◆ Records to process:

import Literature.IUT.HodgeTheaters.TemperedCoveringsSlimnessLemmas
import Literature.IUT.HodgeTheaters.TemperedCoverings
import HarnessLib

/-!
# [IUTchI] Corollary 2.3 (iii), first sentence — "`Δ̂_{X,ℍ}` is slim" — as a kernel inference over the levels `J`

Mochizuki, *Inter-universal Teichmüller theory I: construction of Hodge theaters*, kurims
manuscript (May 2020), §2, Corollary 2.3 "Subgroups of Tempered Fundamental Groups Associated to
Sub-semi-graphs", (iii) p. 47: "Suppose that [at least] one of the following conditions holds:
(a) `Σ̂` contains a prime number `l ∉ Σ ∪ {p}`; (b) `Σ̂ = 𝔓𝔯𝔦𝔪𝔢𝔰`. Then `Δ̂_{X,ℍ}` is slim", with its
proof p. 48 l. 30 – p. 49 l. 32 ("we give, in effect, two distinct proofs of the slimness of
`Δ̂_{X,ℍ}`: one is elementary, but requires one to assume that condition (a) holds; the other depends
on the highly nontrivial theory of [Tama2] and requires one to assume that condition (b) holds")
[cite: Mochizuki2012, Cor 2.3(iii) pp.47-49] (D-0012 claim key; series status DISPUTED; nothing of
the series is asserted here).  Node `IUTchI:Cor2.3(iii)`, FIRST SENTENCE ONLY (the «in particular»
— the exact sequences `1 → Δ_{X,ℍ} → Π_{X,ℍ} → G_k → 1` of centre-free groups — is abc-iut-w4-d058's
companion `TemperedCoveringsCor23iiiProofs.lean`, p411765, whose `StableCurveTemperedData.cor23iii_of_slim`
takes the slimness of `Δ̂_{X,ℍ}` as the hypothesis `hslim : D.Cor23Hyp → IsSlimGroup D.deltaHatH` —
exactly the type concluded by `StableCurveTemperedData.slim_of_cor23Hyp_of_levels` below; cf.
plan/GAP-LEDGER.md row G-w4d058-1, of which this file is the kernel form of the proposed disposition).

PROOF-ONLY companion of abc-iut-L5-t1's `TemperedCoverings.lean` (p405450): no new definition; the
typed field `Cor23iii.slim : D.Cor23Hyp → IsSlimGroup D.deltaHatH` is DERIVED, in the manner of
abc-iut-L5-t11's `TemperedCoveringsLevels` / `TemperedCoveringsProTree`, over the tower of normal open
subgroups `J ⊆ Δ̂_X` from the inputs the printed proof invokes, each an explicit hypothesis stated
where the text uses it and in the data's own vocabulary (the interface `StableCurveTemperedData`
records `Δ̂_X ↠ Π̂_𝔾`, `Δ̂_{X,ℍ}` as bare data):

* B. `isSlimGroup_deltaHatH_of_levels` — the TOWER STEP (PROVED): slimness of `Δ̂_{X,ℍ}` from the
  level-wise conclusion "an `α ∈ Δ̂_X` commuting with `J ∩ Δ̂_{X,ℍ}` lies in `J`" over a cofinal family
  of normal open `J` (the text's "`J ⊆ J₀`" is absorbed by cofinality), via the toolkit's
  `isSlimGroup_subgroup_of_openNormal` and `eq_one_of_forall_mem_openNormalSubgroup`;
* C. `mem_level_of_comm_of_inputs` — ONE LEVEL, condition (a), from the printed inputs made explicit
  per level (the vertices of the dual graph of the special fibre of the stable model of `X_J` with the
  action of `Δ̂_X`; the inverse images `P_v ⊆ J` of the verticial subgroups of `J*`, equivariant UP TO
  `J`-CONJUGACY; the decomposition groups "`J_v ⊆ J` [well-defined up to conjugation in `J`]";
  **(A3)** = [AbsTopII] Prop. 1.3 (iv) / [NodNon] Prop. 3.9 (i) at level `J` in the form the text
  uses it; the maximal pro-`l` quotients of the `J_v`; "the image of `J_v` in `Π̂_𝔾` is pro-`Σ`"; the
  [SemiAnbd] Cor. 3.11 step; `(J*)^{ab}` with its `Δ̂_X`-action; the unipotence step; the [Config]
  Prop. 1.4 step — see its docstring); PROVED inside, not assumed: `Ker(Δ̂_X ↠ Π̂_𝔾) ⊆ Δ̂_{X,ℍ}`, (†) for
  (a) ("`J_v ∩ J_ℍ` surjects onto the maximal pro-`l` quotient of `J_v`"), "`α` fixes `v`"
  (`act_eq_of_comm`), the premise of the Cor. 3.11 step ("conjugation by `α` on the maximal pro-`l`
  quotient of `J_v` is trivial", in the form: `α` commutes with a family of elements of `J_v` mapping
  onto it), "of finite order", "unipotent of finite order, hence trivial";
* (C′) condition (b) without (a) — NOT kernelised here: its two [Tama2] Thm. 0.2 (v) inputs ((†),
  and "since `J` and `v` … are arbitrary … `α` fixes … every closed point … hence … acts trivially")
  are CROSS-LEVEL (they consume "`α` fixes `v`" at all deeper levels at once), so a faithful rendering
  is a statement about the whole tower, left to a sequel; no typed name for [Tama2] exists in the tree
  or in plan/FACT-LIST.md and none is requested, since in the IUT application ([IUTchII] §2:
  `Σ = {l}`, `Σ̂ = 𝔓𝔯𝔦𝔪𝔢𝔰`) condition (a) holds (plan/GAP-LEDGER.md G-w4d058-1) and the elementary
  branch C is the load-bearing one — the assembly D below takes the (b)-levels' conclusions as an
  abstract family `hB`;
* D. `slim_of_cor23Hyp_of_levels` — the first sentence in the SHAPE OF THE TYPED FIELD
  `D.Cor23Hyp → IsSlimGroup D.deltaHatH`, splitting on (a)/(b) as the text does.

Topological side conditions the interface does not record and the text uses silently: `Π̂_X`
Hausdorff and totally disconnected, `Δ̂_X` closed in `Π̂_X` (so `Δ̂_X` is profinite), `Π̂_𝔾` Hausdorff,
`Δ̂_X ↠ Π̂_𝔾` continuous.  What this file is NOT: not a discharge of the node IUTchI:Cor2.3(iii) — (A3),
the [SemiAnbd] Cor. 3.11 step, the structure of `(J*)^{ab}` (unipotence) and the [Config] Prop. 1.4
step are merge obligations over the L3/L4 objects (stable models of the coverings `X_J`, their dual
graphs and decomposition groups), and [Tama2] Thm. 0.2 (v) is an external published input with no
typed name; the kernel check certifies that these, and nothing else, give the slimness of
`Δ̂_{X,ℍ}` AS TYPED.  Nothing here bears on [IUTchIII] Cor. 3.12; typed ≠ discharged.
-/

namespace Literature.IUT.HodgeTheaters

* * *

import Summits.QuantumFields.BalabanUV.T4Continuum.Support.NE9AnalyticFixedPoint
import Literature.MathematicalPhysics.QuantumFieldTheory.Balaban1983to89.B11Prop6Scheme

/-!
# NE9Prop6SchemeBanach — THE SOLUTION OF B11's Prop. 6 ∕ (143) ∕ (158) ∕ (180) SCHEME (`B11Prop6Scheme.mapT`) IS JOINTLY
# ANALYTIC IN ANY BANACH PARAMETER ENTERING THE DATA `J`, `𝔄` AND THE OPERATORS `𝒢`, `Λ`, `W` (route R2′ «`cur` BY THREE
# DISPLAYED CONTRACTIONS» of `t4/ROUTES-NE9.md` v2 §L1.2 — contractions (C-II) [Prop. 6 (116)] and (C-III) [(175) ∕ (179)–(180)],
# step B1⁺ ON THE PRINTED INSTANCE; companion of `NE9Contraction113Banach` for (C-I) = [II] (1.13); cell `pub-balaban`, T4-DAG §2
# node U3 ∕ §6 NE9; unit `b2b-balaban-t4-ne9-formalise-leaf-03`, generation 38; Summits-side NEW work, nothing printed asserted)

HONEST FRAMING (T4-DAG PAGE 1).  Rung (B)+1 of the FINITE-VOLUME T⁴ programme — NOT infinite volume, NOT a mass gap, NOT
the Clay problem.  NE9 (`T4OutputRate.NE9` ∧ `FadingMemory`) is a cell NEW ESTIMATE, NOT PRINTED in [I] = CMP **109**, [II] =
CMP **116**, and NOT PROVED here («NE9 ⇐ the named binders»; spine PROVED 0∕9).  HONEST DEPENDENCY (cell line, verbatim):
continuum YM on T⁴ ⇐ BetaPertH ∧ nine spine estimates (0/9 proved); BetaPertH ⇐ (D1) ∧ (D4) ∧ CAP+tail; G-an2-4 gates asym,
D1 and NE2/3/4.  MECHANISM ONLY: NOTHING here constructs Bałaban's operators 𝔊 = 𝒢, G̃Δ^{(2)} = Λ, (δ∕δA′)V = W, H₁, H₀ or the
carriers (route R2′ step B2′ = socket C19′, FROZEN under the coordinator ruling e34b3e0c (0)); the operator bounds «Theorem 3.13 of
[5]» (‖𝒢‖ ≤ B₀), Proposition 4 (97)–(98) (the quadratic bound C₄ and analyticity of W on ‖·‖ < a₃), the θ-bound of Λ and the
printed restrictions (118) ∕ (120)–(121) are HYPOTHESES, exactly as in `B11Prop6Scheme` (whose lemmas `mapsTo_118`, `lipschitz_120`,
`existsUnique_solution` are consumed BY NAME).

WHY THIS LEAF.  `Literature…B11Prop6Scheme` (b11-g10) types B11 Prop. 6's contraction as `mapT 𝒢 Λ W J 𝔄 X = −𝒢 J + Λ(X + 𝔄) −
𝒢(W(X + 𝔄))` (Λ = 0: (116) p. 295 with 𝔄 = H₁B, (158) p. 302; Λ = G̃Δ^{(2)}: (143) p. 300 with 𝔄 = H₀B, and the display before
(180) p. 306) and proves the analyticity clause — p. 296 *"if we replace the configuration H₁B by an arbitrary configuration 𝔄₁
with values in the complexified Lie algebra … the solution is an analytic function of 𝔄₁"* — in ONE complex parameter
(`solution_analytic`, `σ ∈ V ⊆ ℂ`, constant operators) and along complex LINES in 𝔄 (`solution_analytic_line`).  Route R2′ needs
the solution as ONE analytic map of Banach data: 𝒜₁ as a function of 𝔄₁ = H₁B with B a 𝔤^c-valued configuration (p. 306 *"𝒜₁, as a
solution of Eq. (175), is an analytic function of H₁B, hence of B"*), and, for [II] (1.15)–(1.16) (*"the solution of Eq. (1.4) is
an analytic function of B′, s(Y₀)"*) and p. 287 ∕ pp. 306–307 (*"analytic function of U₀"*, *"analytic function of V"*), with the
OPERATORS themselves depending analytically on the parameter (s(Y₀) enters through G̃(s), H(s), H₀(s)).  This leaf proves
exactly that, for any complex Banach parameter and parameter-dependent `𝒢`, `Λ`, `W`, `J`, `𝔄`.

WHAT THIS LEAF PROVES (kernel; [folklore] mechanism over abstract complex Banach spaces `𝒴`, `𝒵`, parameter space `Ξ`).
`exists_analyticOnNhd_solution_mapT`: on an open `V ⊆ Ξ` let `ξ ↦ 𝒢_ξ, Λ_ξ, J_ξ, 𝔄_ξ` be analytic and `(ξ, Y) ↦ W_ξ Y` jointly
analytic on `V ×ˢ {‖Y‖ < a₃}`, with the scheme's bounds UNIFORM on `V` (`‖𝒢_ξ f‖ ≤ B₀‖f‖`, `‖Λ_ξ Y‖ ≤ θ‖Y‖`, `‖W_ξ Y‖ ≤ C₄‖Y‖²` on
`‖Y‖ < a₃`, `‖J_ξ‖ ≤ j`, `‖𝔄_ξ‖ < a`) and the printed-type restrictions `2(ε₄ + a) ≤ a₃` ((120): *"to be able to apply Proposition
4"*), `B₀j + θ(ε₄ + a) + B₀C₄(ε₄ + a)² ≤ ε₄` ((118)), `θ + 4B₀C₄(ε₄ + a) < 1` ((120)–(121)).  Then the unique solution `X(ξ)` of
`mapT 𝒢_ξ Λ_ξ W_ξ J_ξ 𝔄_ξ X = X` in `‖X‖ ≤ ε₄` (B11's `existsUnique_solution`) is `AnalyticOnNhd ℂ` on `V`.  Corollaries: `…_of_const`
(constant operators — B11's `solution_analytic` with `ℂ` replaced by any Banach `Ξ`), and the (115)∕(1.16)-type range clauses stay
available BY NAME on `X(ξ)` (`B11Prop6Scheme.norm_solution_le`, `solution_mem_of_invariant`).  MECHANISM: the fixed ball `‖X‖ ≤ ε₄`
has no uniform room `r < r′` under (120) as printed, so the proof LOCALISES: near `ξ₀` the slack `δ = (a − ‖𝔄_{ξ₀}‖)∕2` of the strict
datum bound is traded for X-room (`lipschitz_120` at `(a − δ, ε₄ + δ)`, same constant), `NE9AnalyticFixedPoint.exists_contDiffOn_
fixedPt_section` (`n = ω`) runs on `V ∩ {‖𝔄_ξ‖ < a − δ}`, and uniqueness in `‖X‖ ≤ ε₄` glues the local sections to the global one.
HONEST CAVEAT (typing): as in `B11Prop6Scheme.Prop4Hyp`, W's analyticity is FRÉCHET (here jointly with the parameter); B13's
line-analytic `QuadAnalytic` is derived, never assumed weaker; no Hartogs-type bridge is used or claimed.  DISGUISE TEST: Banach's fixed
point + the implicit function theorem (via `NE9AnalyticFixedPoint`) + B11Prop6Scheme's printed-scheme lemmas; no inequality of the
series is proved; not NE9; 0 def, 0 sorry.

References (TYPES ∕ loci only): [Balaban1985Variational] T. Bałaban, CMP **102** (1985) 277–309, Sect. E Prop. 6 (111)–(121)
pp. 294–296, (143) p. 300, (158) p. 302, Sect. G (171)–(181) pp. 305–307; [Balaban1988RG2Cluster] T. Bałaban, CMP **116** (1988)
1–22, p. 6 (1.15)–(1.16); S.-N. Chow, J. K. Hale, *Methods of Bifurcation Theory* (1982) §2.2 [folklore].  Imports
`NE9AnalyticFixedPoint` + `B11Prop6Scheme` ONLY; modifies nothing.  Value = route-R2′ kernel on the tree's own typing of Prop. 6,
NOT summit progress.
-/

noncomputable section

◆ Exercise requirements: All that belongs in the answer is the run of lines above from the line containing "1–22, p. 6 (1.15)–(1.16);" through the line containing "noncomputable section", exactly as written.

◆ Completed task:
1–22, p. 6 (1.15)–(1.16); S.-N. Chow, J. K. Hale, *Methods of Bifurcation Theory* (1982) §2.2 [folklore].  Imports
`NE9AnalyticFixedPoint` + `B11Prop6Scheme` ONLY; modifies nothing.  Value = route-R2′ kernel on the tree's own typing of Prop. 6,
NOT summit progress.
-/

noncomputable section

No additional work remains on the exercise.